Aim of the exercise: Search the data for "registered". Return each matching line.
:: Extracted entries
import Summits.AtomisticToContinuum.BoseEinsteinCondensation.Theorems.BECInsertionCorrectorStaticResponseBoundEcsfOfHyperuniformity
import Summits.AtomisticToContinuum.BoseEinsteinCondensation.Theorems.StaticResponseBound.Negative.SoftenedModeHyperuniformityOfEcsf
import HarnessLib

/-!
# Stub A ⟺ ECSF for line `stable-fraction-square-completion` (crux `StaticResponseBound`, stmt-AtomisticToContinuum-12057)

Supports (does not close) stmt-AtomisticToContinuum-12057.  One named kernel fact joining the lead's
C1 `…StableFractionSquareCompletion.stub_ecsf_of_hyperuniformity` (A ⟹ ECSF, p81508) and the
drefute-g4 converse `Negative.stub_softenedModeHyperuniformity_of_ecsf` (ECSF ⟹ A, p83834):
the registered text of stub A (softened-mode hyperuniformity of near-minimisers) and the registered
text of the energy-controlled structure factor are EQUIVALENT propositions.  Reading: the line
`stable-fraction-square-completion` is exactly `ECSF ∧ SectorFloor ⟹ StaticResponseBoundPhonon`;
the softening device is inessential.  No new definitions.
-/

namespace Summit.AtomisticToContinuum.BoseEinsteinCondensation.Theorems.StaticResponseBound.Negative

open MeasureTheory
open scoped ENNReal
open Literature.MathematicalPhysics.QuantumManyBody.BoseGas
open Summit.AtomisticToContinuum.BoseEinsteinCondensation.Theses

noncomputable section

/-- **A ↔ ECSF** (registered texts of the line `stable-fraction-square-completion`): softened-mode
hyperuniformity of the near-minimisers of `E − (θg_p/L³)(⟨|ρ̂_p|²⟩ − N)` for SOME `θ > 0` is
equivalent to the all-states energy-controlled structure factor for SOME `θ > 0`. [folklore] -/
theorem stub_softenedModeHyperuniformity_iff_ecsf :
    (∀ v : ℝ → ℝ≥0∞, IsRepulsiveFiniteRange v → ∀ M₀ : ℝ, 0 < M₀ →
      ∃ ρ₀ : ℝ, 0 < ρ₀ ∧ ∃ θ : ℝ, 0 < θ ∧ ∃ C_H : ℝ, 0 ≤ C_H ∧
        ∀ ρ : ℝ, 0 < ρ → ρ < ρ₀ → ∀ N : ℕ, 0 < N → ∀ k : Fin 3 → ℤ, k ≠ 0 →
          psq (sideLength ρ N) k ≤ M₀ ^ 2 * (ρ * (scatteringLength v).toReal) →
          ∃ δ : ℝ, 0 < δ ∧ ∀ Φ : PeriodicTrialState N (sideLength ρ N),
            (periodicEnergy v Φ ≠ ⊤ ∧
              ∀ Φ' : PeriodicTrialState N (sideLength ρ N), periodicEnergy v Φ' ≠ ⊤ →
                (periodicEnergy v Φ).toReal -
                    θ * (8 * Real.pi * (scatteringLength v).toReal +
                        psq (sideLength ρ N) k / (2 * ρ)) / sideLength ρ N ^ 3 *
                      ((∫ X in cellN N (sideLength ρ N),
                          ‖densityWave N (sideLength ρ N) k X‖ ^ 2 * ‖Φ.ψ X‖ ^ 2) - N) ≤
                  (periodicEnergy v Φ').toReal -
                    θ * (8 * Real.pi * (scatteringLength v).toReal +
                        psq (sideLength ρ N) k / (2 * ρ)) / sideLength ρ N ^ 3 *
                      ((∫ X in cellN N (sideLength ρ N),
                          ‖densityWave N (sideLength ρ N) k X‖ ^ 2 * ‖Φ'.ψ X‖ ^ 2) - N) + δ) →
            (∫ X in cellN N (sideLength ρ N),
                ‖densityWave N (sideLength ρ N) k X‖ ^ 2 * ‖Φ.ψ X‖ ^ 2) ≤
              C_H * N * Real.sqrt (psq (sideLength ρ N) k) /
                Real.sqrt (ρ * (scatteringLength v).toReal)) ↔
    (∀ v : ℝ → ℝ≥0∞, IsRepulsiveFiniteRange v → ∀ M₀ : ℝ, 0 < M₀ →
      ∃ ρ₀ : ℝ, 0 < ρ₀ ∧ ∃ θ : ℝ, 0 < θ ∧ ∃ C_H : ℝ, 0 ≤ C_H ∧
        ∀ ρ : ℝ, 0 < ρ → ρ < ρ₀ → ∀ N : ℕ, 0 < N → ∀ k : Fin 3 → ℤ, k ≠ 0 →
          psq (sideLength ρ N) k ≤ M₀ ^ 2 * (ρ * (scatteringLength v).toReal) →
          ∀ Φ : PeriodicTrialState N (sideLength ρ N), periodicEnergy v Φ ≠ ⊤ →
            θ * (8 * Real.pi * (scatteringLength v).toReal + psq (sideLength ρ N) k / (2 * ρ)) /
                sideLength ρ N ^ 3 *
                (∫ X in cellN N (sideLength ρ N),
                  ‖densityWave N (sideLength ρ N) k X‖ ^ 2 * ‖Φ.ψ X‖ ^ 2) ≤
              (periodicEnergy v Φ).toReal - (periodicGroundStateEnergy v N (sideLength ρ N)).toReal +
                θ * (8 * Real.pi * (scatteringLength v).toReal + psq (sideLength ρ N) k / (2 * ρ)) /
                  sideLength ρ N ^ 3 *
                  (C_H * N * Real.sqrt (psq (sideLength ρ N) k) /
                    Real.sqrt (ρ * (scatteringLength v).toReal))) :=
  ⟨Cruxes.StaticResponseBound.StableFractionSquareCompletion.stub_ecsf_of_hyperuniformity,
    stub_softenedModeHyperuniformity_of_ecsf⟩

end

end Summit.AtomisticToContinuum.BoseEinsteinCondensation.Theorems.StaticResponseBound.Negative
::::
The answer:
the registered text of stub A (softened-mode hyperuniformity of near-minimisers) and the registered
/-- **A ↔ ECSF** (registered texts of the line `stable-fraction-square-completion`): softened-mode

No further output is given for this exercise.